Le monument en hommage à Virginie Hériot à Cannes

Le monument en hommage à Virginie Hériot à Cannes

Née en 1890 en région parisienne, Virginie Hériot est une régatière hors pair ayant remporté plus de cent-trente victoires au cours d’une courte carrière, interrompue par son décès à l’âge de 42 ans. Quatre ans après sa disparation sa ville de cœur, Cannes, se voit offrir par le Yacht club de France (YCF) l’érection d’une statue la représentant assise à la barre de son voilier. Endommagé en 1944, ce monument commémoratif fait l’objet d’une réfection à la hâte. Cette dernière est alors à l’origine d’un imbroglio financier opposant l’artiste ayant érigé la stèle originelle et la municipalité de Cannes. Toujours visible de nos jours sur la jetée Albert Édouard, la statue rend hommage à une grande navigatrice française amoureuse de la Côte d’Azur.

Une championne

Surnommée par les Britanniques « The Queen of Yachting », Virginie Hériot remporte plus de cent- trente victoires, notamment dans des épreuves internationales prestigieuses. En 1928, lors des régates des Jeux olympiques d’Amsterdam, elle décroche, sur le voilier de course Aile VI qu’elle avait fait construire, la médaille d’or en 8m JI. Elle devient ainsi la première femme championne olympique dans une épreuve nautique. Fille d’Olympe Hériot, propriétaire des Grands Magasins du Louvre, elle participe très jeune à des croisières en Méditerranée sur le yacht familial. En 1910, elle épouse le vicomte François Marie Haincque de Saint-Senoch vouant également une passion à la mer. De cette union naît, en 1913, un fils prénommé Hubert, mais huit ans plus tard Virginie Hériot divorce et se consacre alors encore plus exclusivement à sa passion pour la mer. À partir de 1921, elle vit une grande partie de l’année à bord d’un de ses bateaux amarrés à Cannes. Un choix qui n’est pas entièrement dû au hasard. En effet, la renommée de cette ville des Alpes-Maritimes en matière de yachting est grande. À partir de 1929, les Régates royales, courues au large de la Croisette, attirent tout le gotha de la navigation française et étrangère. Virginie Hériot participe régulièrement à cette manifestation ainsi qu’à d’autres, organisées par la Société des régates cannoises (SRC). Sa présence contribue à la réputation des courses nautiques organisées au large de la « perle de la Méditerranée ».

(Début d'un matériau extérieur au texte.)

/-!
# Line `Sketch` (k4-axis-calculus) for crux `ConvexBisection.PlanarAcyclicBisectionRigidity`
(item stmt-SmoothPoincare4-15086, route `route-SmoothPoincare4-ConvexBisection`, rank 5)

Skeleton **v4.0** (continuation lead prover-line-stmt-SmoothPoincare4-15086-c4-0, 2026-08-17) of the
line picked in `Cruxes/PlanarAcyclicBisectionRigidity/PICKED.md`, over the registered word calculus
`Literature.Topology.FourManifolds.PlanarWords` (p83576) and its `F₂` shadow (p96431).  History:
v1.0–v1.6 (lead -0: the LEVER `stub_shadowWalkK4` proved, lifts and low walks landed), v1.7–v2.1
(c1: REACH-SC, orbit invariants p115709), v2.2–v2.3 (c2: the `k ≤ 4` layer leaves crux 4 via Oba 2016
+ Mazur; Hantzsche at word level), v3.0–v3.1 (c3: the dictionary itemised into eleven named facts
over the thin vocabulary `IsPlanarLefschetzBody` / `IsPlanarWordManifold`; `stub_walk3` — the level-3
walk for every spelling — PROVED, p151437 over ten helper files).

THE CRUX.  For every Hausdorff second-countable `C^∞` 4-manifold `M ≃ₕ S⁴`: if `M = e₁(W₁) ∪ e₂(W₂)`
for two smoothly embedded compact Stein domains meeting exactly along the images of their
boundaries, with the complex tangencies pushed forward to the same plane field on the seam, BOTH
HALVES ℚ-ACYCLIC in positive degrees, and the contact boundary of `(W₁, J₁)` PLANAR, then `M ≅ S⁴`.

THE RESHAPE v4.0 (why; lead c4).  Two minutes after v3.1 was registered the fact seat of Oba 2016
landed `Literature/Topology/FourManifolds/PlanarLefschetzBodyCounterexample.lean`, which REFUTES three
of the eleven conjuncts of v3.1's `stub_dictionaryFacts` (`not_planarLefschetzBody_length_of_acyclic`,
`not_planarLefschetzBody_unimodular_of_isZero_H1`,
`not_planarWordManifold_normallyGenerates_of_simplyConnected`): the vocabulary
`IsLefschetzHandlebodyOver` pins the boundary open book of the base only up to boundary multitwists
(`IsPageSystem` says nothing near `∂P`), so `𝔻⁴` is a "planar Lefschetz body over `P₁` with no
letters" and `S⁴` a "planar word manifold of the empty word".  Stub 1 of v3.1 is therefore FALSE AS
RENDERED (`stub_dictionaryFacts_false`, §1c, kernel-checked) — by vocabulary junk, not by mathematics
— and no fact taking that vocabulary as a hypothesis can be trusted.  The composition never used the
vocabulary, only the SHAPES of the facts; v4.0 makes that explicit.  NEW STUB 1 `stub_dictionary`
states the dictionary BY ITS USE, in the crux's own vocabulary and the registered word calculus only,
positing NO intermediate object: every planar ℚ-acyclic common-contact Stein bisection of a homotopy
4-sphere `M` READS as a homotopy-sphere word `(n; A, B)` — in-range curves, `n` letters a side,
equal monodromies, curves jointly normally generating `F_n`, and `H₁(W₁;ℤ) = 0 → Unimodular n A` —
such that along the whole `Reachable` orbit of its block form (once the word is integral) every
`TwistEq` state WRITES BACK as a planar contractible Stein double of `M` at the reached level and
every state with two simply connected blocks WRITES BACK as a contractible common-contact Stein
re-bisection of `M`.  This is Etnyre 2006 §2 + Wendl 2010 Thm 1 (both halves, closed up) +
Gompf–Stipsicz §8.2 (readers, Hurwitz moves) + Etnyre–Fuller §2 (stabilisation) + Baykur 2006
Thm 5.1 + Loi–Piergallini/Akbulut–Ozbagci/Gay, COMPOSED; SPC4-implied like its predecessor; and
immune to the defect above.  The itemisation survives as a DERIVATION (§2, c3's proofs with the two
predicates abstracted): for ANY reading `(PB, PW)` of bodies and closed models satisfying the eleven
fact shapes — which for the thin vocabulary are VERBATIM the eleven landed facts (§2, `example`s by
`Iff.rfl`) — `DictionaryByUse` follows (`dictionary_of_facts`).  So an honest vocabulary (a binding
clause in `IsPageSystem`, the repair named by the counterexample's author) plus the eleven `_holds`
closes Stub 1 through §2, and nothing else in the line moves.

THE LINE v4.0 (registered stubs: `stub_dictionary`, `stub_walkHighSC`, `stub_contractibleStandard`,
`stub_torsionSector`, `stub_factOba`; `stub_walk3` closed in v3.1; composition
`PlanarAcyclicBisectionRigidity_of`, kernel-checked, no `sorry` of its own).  READ (`stub_dictionary`)
a homotopy-sphere word `(n; A, B)`.  `n ≤ 3`: integral automatically (Hantzsche at word level,
landed), walk to an honest double at level `3` (`helper_walkLow_level3` / `stub_walk3`, landed), DOUBLE
write-back (Stub 1) and Oba + Mazur (`helper_obaMazur_double_standard`, landed; Mazur PROVED in tree)
— NO route item and no conjecture on this path (v4.0 also drops v3.1's preliminary "both halves
contractible → crux 4" branch, which put crux 4 on the `k ≤ 4` path for nothing).  `n ≥ 4`: INTEGRAL →
REACH-SC (`stub_walkHighSC`) → honest double (level `3`: Oba–Mazur; other levels: crux 4 via
`double_standard_of_crux`) or two simply connected blocks (SC write-back → crux 4); TORSION →
`stub_torsionSector`.

DISPROOF USED.  `Cruxes/PlanarAcyclicBisectionRigidity/Disproof.lean` v3 (cdisprove-0, unchanged since
2026-08-16T12:21Z; no `-- Targets` on v2.x/v3.x stubs): §1 kill criterion (Stub 1 and the fact stub
are published theorems / SPC4-implied, crux 4 / torsion / REACH-SC as before); §3 planarity and
`M ≃ₕ S⁴` load-bearing (both consumed by `stub_dictionary`); §L lever true, ball-only lever false
(p100409) — no ball exit is used.  `ledger negatives --problem SmoothPoincare4`: nothing re-used.
-/

noncomputable section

En 1932, elle se blesse très grièvement lors d’une croisière. Très affaiblie, elle continue toutefois la compétition, et meurt d’une syncope en août de la même année à bord de son bateau lors des régates d’Arcachon. À l’annonce de son décès, le magazine La Saison à Cannes souligne que « Cannes n’oubliera pas Madame Hériot, parce que Madame Hériot aimait Cannes. Elle était l’âme des belles régates […] son séjour ici était une détente avant une lutte nouvelle ».

L’érection d’un monument en son honneur

En 1936, le Yacht-club de France (YCF) décide d’offrir à la ville de Cannes une statue en l’honneur de la navigatrice. Sa réalisation est confiée à Raoul Bénard, un sculpteur parisien, Grand Prix de Rome en 1911, et connu des milieux sportifs. Il est en effet l’auteur des médailles frappées pour les Jeux olympiques d’hiver de 1924 à Chamonix, et de médailles commémoratives pour les Olympiades d’été disputées à Paris la même année.

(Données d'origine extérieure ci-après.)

import Summits.ResolutionOfSingularities.ResolutionOfSingularities.Theorems.UniversalCellsCampaignW82FrobeniusTwistCalculus
import Summits.ResolutionOfSingularities.ResolutionOfSingularities.Theorems.UniversalCellsCampaignW82TwistExponentBounded
import HarnessLib

/-!
# [OURS · L1 W8.2] The BOUNDED-EXPONENT forms collapse to «AT level `e₀`»: `HasSmoothFrobeniusTwistModelLe p K f₀ e₀`
# (∃ e ≤ e₀) is «`X₀^{(p^{e₀})}` has a smooth proper birational model», by upward closure of the good levels

Cell `res-hironaka` (run/shared/lean/pub/res-hironaka/), LADDER-RESOLUTION rung L (RESCUE), slot W8.2; host route
`UniversalCells`, host item `PrimeFieldToPerfect` (stmt-ResolutionOfSingularities-15233), door 1. Theses-free
proofs file over the OURS statement file `…TwistExponentBounded.lean` (`HasSmoothFrobeniusTwistModelLe`,
`FrobeniusTwistStepBoundedAt`, `FrobeniusTwistStepBoundedRegularAt`) and the calculus file
`…FrobeniusTwistCalculus.lean` (`smoothTwistModelAt_of_le`: the good levels are upward closed), written by
res-L1-s82-pv-1 (gen 5).

* `hasSmoothFrobeniusTwistModelLe_iff_at` — over any field `K` of characteristic `p`, `f₀` of finite type:
  «some twist of exponent `≤ e₀` has a smooth proper birational model» iff «the twist of exponent EXACTLY `e₀` has
  one».
* `frobeniusTwistStepBoundedAt_iff_at`, `frobeniusTwistStepBoundedRegularAt_iff_at` — the slot's bounded steps
  with `∃ e ≤ e₀` replaced by the single level `e₀`.
* `frobeniusTwistStepBoundedAt_iff_regularTwistAt` — for `M` PERFECT, the bounded step at `(M, n, e₀)` in
  regularity-only form: every admissible `X₀` has a proper birational model `Y → X₀^{(p^{e₀})}` whose twist `Y^{(p)}`
  is regular (`smoothTwistModelAt_iff_regularTwistModelAt`).

HONEST FRAMING. OURS theorems about OURS statements (role replaced: §17 ¶2 p.89 l.59–62 of [Hironaka2017], typed AS
PRINTED as `S17Methodology.U89_3`); NOT statements of the manuscript; by-name bookkeeping, not progress on the open
residual; the bounded steps are refuted for `n ≥ 1` whenever their hypothesis holds (res-L1-s82-pv-2,
`TwistExponent.*`, recorded in `…TwistExponentBounded.lean`) — this file only normalises their shape. AI work,
weaker than expert review; no claim beyond the kernel.
-/

noncomputable section

set_option linter.dupNamespace false -- mandated namespace of this single-conjunct summit

open CategoryTheory CategoryTheory.Limits AlgebraicGeometry TopologicalSpace
open Literature.AlgebraicGeometry.Resolution

namespace Summit.ResolutionOfSingularities.ResolutionOfSingularities.Theorems.CampaignW82

/-- **«Exponent `≤ e₀`» is «exponent `e₀`»**: over any field `K` of characteristic `p`, for `f₀ : X₀ → Spec K` of
finite type, `HasSmoothFrobeniusTwistModelLe p K f₀ e₀` iff `X₀^{(p^{e₀})}` itself has a smooth proper birational
model (the good levels are upward closed, `smoothTwistModelAt_of_le`). [folklore] -/
theorem hasSmoothFrobeniusTwistModelLe_iff_at (p : ℕ) [Fact p.Prime] (K : Type) [Field K] [CharP K p]
    {X₀ : Scheme.{0}} (f₀ : X₀ ⟶ Spec (.of K)) [LocallyOfFiniteType f₀] [QuasiCompact f₀] (e₀ : ℕ) :
    HasSmoothFrobeniusTwistModelLe p K f₀ e₀ ↔
      ∃ (Y : Scheme.{0}) (π : Y ⟶ pullback f₀ (Spec.map (CommRingCat.ofHom (iterateFrobenius K p e₀)))),
        IsProper π ∧ IsBirational π ∧
          Smooth (π ≫ pullback.snd f₀ (Spec.map (CommRingCat.ofHom (iterateFrobenius K p e₀)))) :=
  ⟨fun ⟨_, he, Y, π, h⟩ => smoothTwistModelAt_of_le p K f₀ he ⟨Y, π, h⟩, fun ⟨Y, π, h⟩ => ⟨e₀, le_rfl, Y, π, h⟩⟩

/-- **The bounded step AT level `e₀`**: `FrobeniusTwistStepBoundedAt p M n e₀` iff, under its hypothesis block, every
admissible `X₀` has a smooth proper birational model of the twist of exponent exactly `e₀`. [folklore] -/
theorem frobeniusTwistStepBoundedAt_iff_at (p : ℕ) [Fact p.Prime] (M : Type) [Field M] [CharP M p]
    (n : WithBot ℕ∞) (e₀ : ℕ) :
    FrobeniusTwistStepBoundedAt p M n e₀ ↔
      ((∀ (X : Scheme.{0}) (f : X ⟶ Spec (.of (RatFunc M))),
          IsSeparated f → LocallyOfFiniteType f → QuasiCompact f → IsIntegral X →
            topologicalKrullDim X ≤ n → Scheme.HasResolution X) →
        ∀ (X₀ : Scheme.{0}) (f₀ : X₀ ⟶ Spec (.of (RatFunc M))),
          IsSeparated f₀ → LocallyOfFiniteType f₀ → QuasiCompact f₀ → topologicalKrullDim X₀ ≤ n →
            IntegralOverPerfectClosure (RatFunc M) f₀ →
              ∃ (Y : Scheme.{0})
                (π : Y ⟶ pullback f₀ (Spec.map (CommRingCat.ofHom (iterateFrobenius (RatFunc M) p e₀)))),
                IsProper π ∧ IsBirational π ∧
                  Smooth (π ≫ pullback.snd f₀
                    (Spec.map (CommRingCat.ofHom (iterateFrobenius (RatFunc M) p e₀))))) := by
  refine forall_congr' fun _ => forall_congr' fun X₀ => forall_congr' fun f₀ => ?_
  refine forall_congr' fun hs => forall_congr' fun hl => forall_congr' fun hq => forall_congr' fun _ =>
    forall_congr' fun _ => ?_
  haveI := hl; haveI := hq
  exact hasSmoothFrobeniusTwistModelLe_iff_at p (RatFunc M) f₀ e₀

/-- **The bounded step for regular varieties AT level `e₀`.** [folklore] -/
theorem frobeniusTwistStepBoundedRegularAt_iff_at (p : ℕ) [Fact p.Prime] (M : Type) [Field M] [CharP M p]
    (n : WithBot ℕ∞) (e₀ : ℕ) :
    FrobeniusTwistStepBoundedRegularAt p M n e₀ ↔
      ((∀ (X : Scheme.{0}) (f : X ⟶ Spec (.of (RatFunc M))),
          IsSeparated f → LocallyOfFiniteType f → QuasiCompact f → IsIntegral X →
            topologicalKrullDim X ≤ n → Scheme.HasResolution X) →
        ∀ (X₀ : Scheme.{0}) (f₀ : X₀ ⟶ Spec (.of (RatFunc M))),
          IsSeparated f₀ → LocallyOfFiniteType f₀ → QuasiCompact f₀ → topologicalKrullDim X₀ ≤ n →
            IntegralOverPerfectClosure (RatFunc M) f₀ → Scheme.IsRegular X₀ →
              ∃ (Y : Scheme.{0})
                (π : Y ⟶ pullback f₀ (Spec.map (CommRingCat.ofHom (iterateFrobenius (RatFunc M) p e₀)))),
                IsProper π ∧ IsBirational π ∧
                  Smooth (π ≫ pullback.snd f₀
                    (Spec.map (CommRingCat.ofHom (iterateFrobenius (RatFunc M) p e₀))))) := by
  refine forall_congr' fun _ => forall_congr' fun X₀ => forall_congr' fun f₀ => ?_
  refine forall_congr' fun hs => forall_congr' fun hl => forall_congr' fun hq => forall_congr' fun _ =>
    forall_congr' fun _ => forall_congr' fun _ => ?_
  haveI := hl; haveI := hq
  exact hasSmoothFrobeniusTwistModelLe_iff_at p (RatFunc M) f₀ e₀

/-- **The bounded step at `(M, n, e₀)` for PERFECT `M`, in regularity-only form**: under its hypothesis block, every
admissible `X₀` has a proper birational model `Y → X₀^{(p^{e₀})}` whose Frobenius twist `Y^{(p)}` is REGULAR.
[cite: EGAIV2, Prop. 6.7.4] -/
theorem frobeniusTwistStepBoundedAt_iff_regularTwistAt (p : ℕ) [Fact p.Prime] (M : Type) [Field M] [CharP M p]
    [PerfectField M] (n : WithBot ℕ∞) (e₀ : ℕ) :
    FrobeniusTwistStepBoundedAt p M n e₀ ↔
      ((∀ (X : Scheme.{0}) (f : X ⟶ Spec (.of (RatFunc M))),
          IsSeparated f → LocallyOfFiniteType f → QuasiCompact f → IsIntegral X →
            topologicalKrullDim X ≤ n → Scheme.HasResolution X) →
        ∀ (X₀ : Scheme.{0}) (f₀ : X₀ ⟶ Spec (.of (RatFunc M))),
          IsSeparated f₀ → LocallyOfFiniteType f₀ → QuasiCompact f₀ → topologicalKrullDim X₀ ≤ n →
            IntegralOverPerfectClosure (RatFunc M) f₀ →
              ∃ (Y : Scheme.{0})
                (π : Y ⟶ pullback f₀ (Spec.map (CommRingCat.ofHom (iterateFrobenius (RatFunc M) p e₀)))),
                IsProper π ∧ IsBirational π ∧
                  Scheme.IsRegular (pullback
                    (π ≫ pullback.snd f₀ (Spec.map (CommRingCat.ofHom (iterateFrobenius (RatFunc M) p e₀))))
                    (Spec.map (CommRingCat.ofHom (frobenius (RatFunc M) p))))) := by
  rw [frobeniusTwistStepBoundedAt_iff_at]
  refine forall_congr' fun _ => forall_congr' fun X₀ => forall_congr' fun f₀ => ?_
  refine forall_congr' fun hs => forall_congr' fun hl => forall_congr' fun hq => forall_congr' fun _ =>
    forall_congr' fun _ => ?_
  haveI := hl; haveI := hq
  exact smoothTwistModelAt_iff_regularTwistModelAt p M f₀ e₀

end Summit.ResolutionOfSingularities.ResolutionOfSingularities.Theorems.CampaignW82

end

Le monument est constitué de « deux pierres en Puilleney rose, grain fin, formant un ensemble de 13 tonnes » et mesurant 2 m 40 de longueur, 1m 20 d’épaisseur et 3 m 80 de hauteur. Il représente Virginie Hériot assise à la barre de son voilier lequel est sculpté à l’arrière-plan. La stèle porte l’inscription « Virginie Hériot navigatrice 1890-1932 ».

La statue est installée sur la jetée Albert Édouard, qui se trouve aujourd’hui derrière le palais des festivals et des congrès. Son inauguration, prévue le 8 avril 1936, est retardée de quelques jours, car l’œuvre n’était pas achevée. Elle le sera définitivement en novembre 1936 après que la ville ait posé au pied du monument des bornes et une chaîne offerte par la Marine, dont Virginie Hériot était « l’ambassadrice » selon la formule du ministre Georges Leygues.

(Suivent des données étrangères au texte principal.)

import Mathlib
import HarnessLib
import HarnessLib.Audit
import Summits.AtomisticToContinuum.Statement
import Literature.MathematicalPhysics.KineticTheory.LangevinChainKernel
import Literature.MathematicalPhysics.KineticTheory.LangevinChainGibbs
import Summits.AtomisticToContinuum.FouriersLaw.Theorems.EmbeddedDrudeMourreNessUnique
import Summits.AtomisticToContinuum.FouriersLaw.Theorems.FourierGreenKuboFourierFiniteResponseOfUnique
import Summits.AtomisticToContinuum.FouriersLaw.Theorems.ContactEchoEpochsPinnedSteadyStateExists
import HarnessLib.Audit.Status.Attr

L’inauguration a lieu le 16 avril 1936 à 11 heures. Le magazine Le Littoral daté du 19 avril 1936 évoque la forte émotion lisible sur les visages des personnes présentes, mais aussi l’admiration vouée par tous à la navigatrice. On note la présence de la mère et du fils de Virginie Hériot, du maréchal Pétain, ami personnel de la famille, du préfet maritime de Toulon, représentant le ministre de la Marine, ou du général Moyrand chef du XVe Corps. Parmi les officiels se trouvent aussi le maire de Cannes Pierre Nouveau, qui côtoie d’autres amis de la famille, tels le duc et la duchesse de Noailles, le marquis de Maleissye ou Georges de Crequi-Montford, qui préside l’Académie des sports. Enfin sont présents des responsables du monde sportif cannois et des Alpes-Maritimes et surtout les nombreux présidents de yacht-club français et étrangers, dont Fernand Rouff, président de la SRC. La presse annonce la venue de Jean-Baptiste Charcot, président du YCF. Il est finalement représenté par Jacques Pereire, le vice-président, qui lit l’hommage écrit par Charcot. À l’issue des cérémonies, des régates sont données pour faire de cette inauguration une véritable fête nautique en la mémoire de la « Madame de la mer ».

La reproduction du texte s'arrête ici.